## RECORDS SHOWN
import Summits.QuantumAdvantage.AdviceFreeQNC0.UnionBoundRefutation
import Mathlib.LinearAlgebra.Basis.VectorSpace
import Mathlib.LinearAlgebra.Dimension.Constructions
import HarnessLib

/-!
# Cell qa-qnc0 (rung F-Q1, route RingFrame, crux α, line `tensor`): parity tools for matrices with
# linear columns (support file for the refutation of S1 = `LiftOneStrict`)

Generic lemmas used by `LiftOneStrictRefutation.lean` (planner qa-qnc0-p2 S1-REFUTED THEOREM A(5)):

* `even_card_of_hasDeg`: a Boolean function of `𝔽₂`-degree `≤ m − 1` on `{0,1}^m` has EVEN weight
  (`sum_mono_eq_zero`: pair `v` with `v ⊕ e_i` for a coordinate `i` outside the monomial) — the
  concrete form of `RM(d, m)^⊥ ⊇ RM(m − d − 1, m)` that the lift-cost bound needs;
* `apply_eq_subsetPar` / `two_mul_card_filter_col`: a LINEAR column is the parity `⟨1_{I_v}, u⟩` over
  the basis rows where it is `1`, so a non-zero linear column has weight exactly `2^{m−1}`;
  `hw_eq_sum_cols`: the weight of a matrix is the sum of its column weights;
* `exists_parity_vanishing`: fewer than `n` points of `{0,1}^n` miss some non-trivial parity
  `⟨1_J, ·⟩` (finite-dimensional linear algebra over `𝔽₂`: `finrank (span) ≤ #points < n`, so a
  non-zero functional kills the span).

WHAT THIS IS NOT: nothing on S1'/R1, `TRPlus`, α or the separation.  [folklore]
-/

namespace Summit.QuantumAdvantage.AdviceFreeQNC0

namespace TensorBlock

open Finset
open Literature.Computability.MetaComplexity Literature.Computability.MetaComplexity.Smolensky

variable {n : ℕ}

/-! ### A polynomial of degree `< m` on `{0,1}^m` has even weight -/

/-- `Σ_v x_S(v) = 0` in `𝔽₂` for `|S| < m` (pair `v` with `v ⊕ e_i`, `i ∉ S`). -/
theorem sum_mono_eq_zero {m : ℕ} {S : Finset (Fin m)} (hS : S.card < m) :
    ∑ v : Fin m → Bool, mono (ZMod 2) S v = 0 := by
  classical
  obtain ⟨i, hi⟩ : ∃ i : Fin m, i ∉ S := by
    by_contra h
    push Not at h
    have : (univ : Finset (Fin m)).card ≤ S.card := Finset.card_le_card fun j _ => h j
    rw [Finset.card_univ, Fintype.card_fin] at this
    omega
  have hflip : ∀ v : Fin m → Bool, mono (ZMod 2) S (CubeChar.flipBit i v) = mono (ZMod 2) S v := by
    intro v
    rw [mono_apply, mono_apply]
    have : (∀ j ∈ S, CubeChar.flipBit i v j = true) ↔ ∀ j ∈ S, v j = true := by
      refine forall₂_congr fun j hj => ?_
      unfold CubeChar.flipBit
      rw [Function.update_of_ne (ne_of_mem_of_not_mem hj hi)]
    simp only [this]
  rw [← Finset.sum_filter_add_sum_filter_not univ (fun v : Fin m → Bool => v i = true)]
  have hbij : ∑ v ∈ univ.filter (fun v : Fin m → Bool => ¬ v i = true), mono (ZMod 2) S v =
      ∑ v ∈ univ.filter (fun v : Fin m → Bool => v i = true), mono (ZMod 2) S v := by
    refine Finset.sum_bij (fun v _ => CubeChar.flipBit i v) ?_ ?_ ?_ ?_
    · intro v hv
      rw [Finset.mem_filter] at hv ⊢
      refine ⟨Finset.mem_univ _, ?_⟩
      have hvi : v i = false := by simpa using hv.2
      unfold CubeChar.flipBit; rw [Function.update_self, hvi]; rfl
    · intro v₁ _ v₂ _ h
      rw [← CubeChar.flipBit_flipBit i v₁, h, CubeChar.flipBit_flipBit]
    · intro v hv
      refine ⟨CubeChar.flipBit i v, ?_, CubeChar.flipBit_flipBit i v⟩
      rw [Finset.mem_filter] at hv ⊢
      refine ⟨Finset.mem_univ _, ?_⟩
      unfold CubeChar.flipBit; rw [Function.update_self, hv.2]; decide
    · intro v _; exact (hflip v).symm
  rw [hbij]
  exact CharTwo.add_self_eq_zero _

/-- **Even weight below full degree**: `#{v : g v = 1}` is even for `g` of degree `≤ m − 1`, `m ≥ 1`. -/
theorem even_card_of_hasDeg {m : ℕ} (hm : 1 ≤ m) {g : (Fin m → Bool) → Bool} (hg : HasDeg g (m - 1)) :
    Even ((univ : Finset (Fin m → Bool)).filter fun v => g v = true).card := by
  classical
  unfold HasDeg at hg
  have hsum : ∀ G ∈ lowDeg (ZMod 2) m (m - 1), ∑ v : Fin m → Bool, G v = 0 := by
    intro G hG
    rw [lowDeg_eq_span] at hG
    induction hG using Submodule.span_induction with
    | mem f hf =>
      obtain ⟨⟨S, hS⟩, rfl⟩ := hf
      show ∑ v, mono (ZMod 2) S v = 0
      exact sum_mono_eq_zero (by omega)
    | zero => simp
    | add f f' _ _ hf hf' => simp only [Pi.add_apply, Finset.sum_add_distrib, hf, hf', add_zero]
    | smul a f _ hf => simp only [Pi.smul_apply, smul_eq_mul, ← Finset.mul_sum, hf, mul_zero]
  have h := hsum _ hg
  rw [Finset.sum_boole] at h
  exact (ZMod.natCast_eq_zero_iff_even).1 h

/-! ### Columns of a matrix with linear columns -/

/-- A linear column is the parity `⟨1_{I_v}, u⟩` over the rows `e_i` where it is `1`. -/
theorem apply_eq_subsetPar {m L' : ℕ} {M : (Fin m → Bool) → (Fin L' → Bool) → Bool} (hM : LinCols M)
    (u : Fin m → Bool) (v : Fin L' → Bool) :
    M u v = CubeChar.subsetPar (univ.filter fun i => M (basisRow i) v = true) u := by
  classical
  have h := apply_eq_sum_basis_of_linCols hM u v
  have e : ∑ i, (if u i = true then (1 : ZMod 2) else 0) *
      (if M (basisRow i) v = true then (1 : ZMod 2) else 0) =
      (((univ.filter fun i => M (basisRow i) v = true).filter fun i => u i = true).card : ZMod 2) := by
    rw [Finset.card_filter, Nat.cast_sum, Finset.sum_filter]
    refine Finset.sum_congr rfl fun i _ => ?_
    by_cases h1 : M (basisRow i) v = true <;> by_cases h2 : u i = true <;> simp [h1, h2]
  rw [e] at h
  unfold CubeChar.subsetPar
  set k := ((univ.filter fun i => M (basisRow i) v = true).filter fun i => u i = true).card
  cases hMuv : M u v
  · rw [hMuv] at h; simp only [Bool.false_eq_true, if_false] at h
    have hk : Even k := (ZMod.natCast_eq_zero_iff_even).1 h.symm
    rw [Nat.even_iff] at hk
    simp [hk]
  · rw [hMuv] at h; simp only [if_true] at h
    have hk : Odd k := (ZMod.natCast_eq_one_iff_odd).1 h.symm
    rw [Nat.odd_iff] at hk
    simp [hk]

/-- Half of the cube has odd parity on a nonempty set of coordinates. -/
theorem two_mul_card_subsetPar_true {m : ℕ} {I : Finset (Fin m)} (hI : I.Nonempty) :
    2 * ((univ : Finset (Fin m → Bool)).filter fun u => CubeChar.subsetPar I u = true).card = 2 ^ m := by
  classical
  obtain ⟨i, hi⟩ := hI
  have hflip : ∀ u, CubeChar.subsetPar I (CubeChar.flipBit i u) = !CubeChar.subsetPar I u := by
    intro u
    unfold CubeChar.flipBit
    rw [CubeChar.subsetPar_update_of_mem hi]
    cases u i <;> cases CubeChar.subsetPar I u <;> rfl
  have heq : ((univ : Finset (Fin m → Bool)).filter fun u => CubeChar.subsetPar I u = true).card =
      ((univ : Finset (Fin m → Bool)).filter fun u => ¬ CubeChar.subsetPar I u = true).card := by
    refine Finset.card_bij (fun u _ => CubeChar.flipBit i u) ?_ ?_ ?_
    · intro u hu
      rw [Finset.mem_filter] at hu ⊢
      exact ⟨Finset.mem_univ _, by rw [hflip, hu.2]; decide⟩
    · intro u₁ _ u₂ _ h
      rw [← CubeChar.flipBit_flipBit i u₁, h, CubeChar.flipBit_flipBit]
    · intro u hu
      refine ⟨CubeChar.flipBit i u, ?_, CubeChar.flipBit_flipBit i u⟩
      rw [Finset.mem_filter] at hu ⊢
      refine ⟨Finset.mem_univ _, ?_⟩
      rw [hflip]; simpa using hu.2
  have htot := Finset.card_filter_add_card_filter_not
    (s := (univ : Finset (Fin m → Bool))) (fun u => CubeChar.subsetPar I u = true)
  rw [Finset.card_univ, Fintype.card_fun, Fintype.card_bool, Fintype.card_fin] at htot
  omega

/-- A non-zero linear column has weight `2^{m−1}`, a zero one has weight `0`. -/
theorem two_mul_card_filter_col {m L' : ℕ} {M : (Fin m → Bool) → (Fin L' → Bool) → Bool} (hM : LinCols M)
    (v : Fin L' → Bool) (hv : ∃ i, M (basisRow i) v = true) :
    2 * ((univ : Finset (Fin m → Bool)).filter fun u => M u v = true).card = 2 ^ m := by
  classical
  have e : ((univ : Finset (Fin m → Bool)).filter fun u => M u v = true) =
      univ.filter fun u => CubeChar.subsetPar (univ.filter fun i => M (basisRow i) v = true) u = true :=
    Finset.filter_congr fun u _ => by rw [apply_eq_subsetPar hM]
  rw [e]
  obtain ⟨i, hi⟩ := hv
  exact two_mul_card_subsetPar_true ⟨i, Finset.mem_filter.2 ⟨Finset.mem_univ _, hi⟩⟩

/-- `hw` counted column by column. -/
theorem hw_eq_sum_cols {m L' : ℕ} (M : (Fin m → Bool) → (Fin L' → Bool) → Bool) :
    hw M = ∑ v : Fin L' → Bool, ((univ : Finset (Fin m → Bool)).filter fun u => M u v = true).card := by
  classical
  unfold hw
  rw [Finset.card_filter, Fintype.sum_prod_type, Finset.sum_comm]
  refine Finset.sum_congr rfl fun v _ => ?_
  rw [Finset.card_filter]

/-! ### Linear algebra over `𝔽₂`: a small set misses a non-trivial parity -/

/-- If `Zr ⊆ {0,1}^n` has fewer than `n` points, some non-trivial parity `⟨1_J, ·⟩` vanishes on it. -/
theorem exists_parity_vanishing (Zr : Finset (Fin n → Bool)) (hZ : Zr.card < n) :
    ∃ J : Finset (Fin n), J.Nonempty ∧ ∀ q ∈ Zr, CubeChar.subsetPar J q = false := by
  classical
  let toZ : (Fin n → Bool) → (Fin n → ZMod 2) := fun q j => if q j = true then 1 else 0
  set S : Finset (Fin n → ZMod 2) := Zr.image toZ with hS
  have hScard : S.card < n := (Finset.card_image_le).trans_lt hZ
  have hlt : Module.finrank (ZMod 2) (Submodule.span (ZMod 2) (S : Set (Fin n → ZMod 2))) <
      Module.finrank (ZMod 2) (Fin n → ZMod 2) := by
    rw [Module.finrank_fin_fun]
    exact (finrank_span_finset_le_card (R := ZMod 2) S).trans_lt hScard
  obtain ⟨f, hf0, hker⟩ := Submodule.exists_le_ker_of_lt_top _
    (Submodule.lt_top_of_finrank_lt_finrank hlt)
  -- the functional as a parity
  set J : Finset (Fin n) := univ.filter fun j => f (fun k => if j = k then (1 : ZMod 2) else 0) ≠ 0 with hJ
  have hval : ∀ q : Fin n → Bool, f (toZ q) = ((J.filter fun j => q j = true).card : ZMod 2) := by
    intro q
    rw [LinearMap.pi_apply_eq_sum_univ f (toZ q), Finset.card_filter, Nat.cast_sum, hJ,
      Finset.sum_filter]
    refine Finset.sum_congr rfl fun j _ => ?_
    have h01 : f (fun k => if j = k then (1 : ZMod 2) else 0) = 0 ∨
        f (fun k => if j = k then (1 : ZMod 2) else 0) = 1 := by
      generalize f (fun k => if j = k then (1 : ZMod 2) else 0) = z; revert z; decide
    rcases h01 with h0 | h1
    · rw [h0]; simp [toZ]
    · rw [h1]; by_cases hq : q j = true <;> simp [toZ, hq]
  refine ⟨J, ?_, fun q hq => ?_⟩
  · -- `f ≠ 0` forces some `f(δ_j) ≠ 0`
    by_contra hJe
    rw [Finset.not_nonempty_iff_eq_empty] at hJe
    apply hf0
    apply LinearMap.ext
    intro x
    rw [LinearMap.pi_apply_eq_sum_univ f x, LinearMap.zero_apply]
    refine Finset.sum_eq_zero fun j _ => ?_
    have : f (fun k => if j = k then (1 : ZMod 2) else 0) = 0 := by
      by_contra h
      have : j ∈ J := Finset.mem_filter.2 ⟨Finset.mem_univ _, h⟩
      rw [hJe] at this; exact absurd this (Finset.notMem_empty j)
    rw [this, smul_zero]
  · have hmem : toZ q ∈ Submodule.span (ZMod 2) (S : Set (Fin n → ZMod 2)) :=
      Submodule.subset_span (by rw [hS, Finset.coe_image]; exact Set.mem_image_of_mem _ hq)
    have h0 : f (toZ q) = 0 := LinearMap.mem_ker.1 (hker hmem)
    rw [hval] at h0
    have hk : Even (J.filter fun j => q j = true).card := (ZMod.natCast_eq_zero_iff_even).1 h0
    rw [Nat.even_iff] at hk
    unfold CubeChar.subsetPar
    simp [hk]

end TensorBlock

end Summit.QuantumAdvantage.AdviceFreeQNC0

## TASK ITEM
Return, with no change at all, every line in the entries above from the line containing "set k := ((univ.filter" through the line containing "(s := (univ".

## RESULT
  set k := ((univ.filter fun i => M (basisRow i) v = true).filter fun i => u i = true).card
  cases hMuv : M u v
  · rw [hMuv] at h; simp only [Bool.false_eq_true, if_false] at h
    have hk : Even k := (ZMod.natCast_eq_zero_iff_even).1 h.symm
    rw [Nat.even_iff] at hk
    simp [hk]
  · rw [hMuv] at h; simp only [if_true] at h
    have hk : Odd k := (ZMod.natCast_eq_one_iff_odd).1 h.symm
    rw [Nat.odd_iff] at hk
    simp [hk]

/-- Half of the cube has odd parity on a nonempty set of coordinates. -/
theorem two_mul_card_subsetPar_true {m : ℕ} {I : Finset (Fin m)} (hI : I.Nonempty) :
    2 * ((univ : Finset (Fin m → Bool)).filter fun u => CubeChar.subsetPar I u = true).card = 2 ^ m := by
  classical
  obtain ⟨i, hi⟩ := hI
  have hflip : ∀ u, CubeChar.subsetPar I (CubeChar.flipBit i u) = !CubeChar.subsetPar I u := by
    intro u
    unfold CubeChar.flipBit
    rw [CubeChar.subsetPar_update_of_mem hi]
    cases u i <;> cases CubeChar.subsetPar I u <;> rfl
  have heq : ((univ : Finset (Fin m → Bool)).filter fun u => CubeChar.subsetPar I u = true).card =
      ((univ : Finset (Fin m → Bool)).filter fun u => ¬ CubeChar.subsetPar I u = true).card := by
    refine Finset.card_bij (fun u _ => CubeChar.flipBit i u) ?_ ?_ ?_
    · intro u hu
      rw [Finset.mem_filter] at hu ⊢
      exact ⟨Finset.mem_univ _, by rw [hflip, hu.2]; decide⟩
    · intro u₁ _ u₂ _ h
      rw [← CubeChar.flipBit_flipBit i u₁, h, CubeChar.flipBit_flipBit]
    · intro u hu
      refine ⟨CubeChar.flipBit i u, ?_, CubeChar.flipBit_flipBit i u⟩
      rw [Finset.mem_filter] at hu ⊢
      refine ⟨Finset.mem_univ _, ?_⟩
      rw [hflip]; simpa using hu.2
  have htot := Finset.card_filter_add_card_filter_not
    (s := (univ : Finset (Fin m → Bool))) (fun u => CubeChar.subsetPar I u = true)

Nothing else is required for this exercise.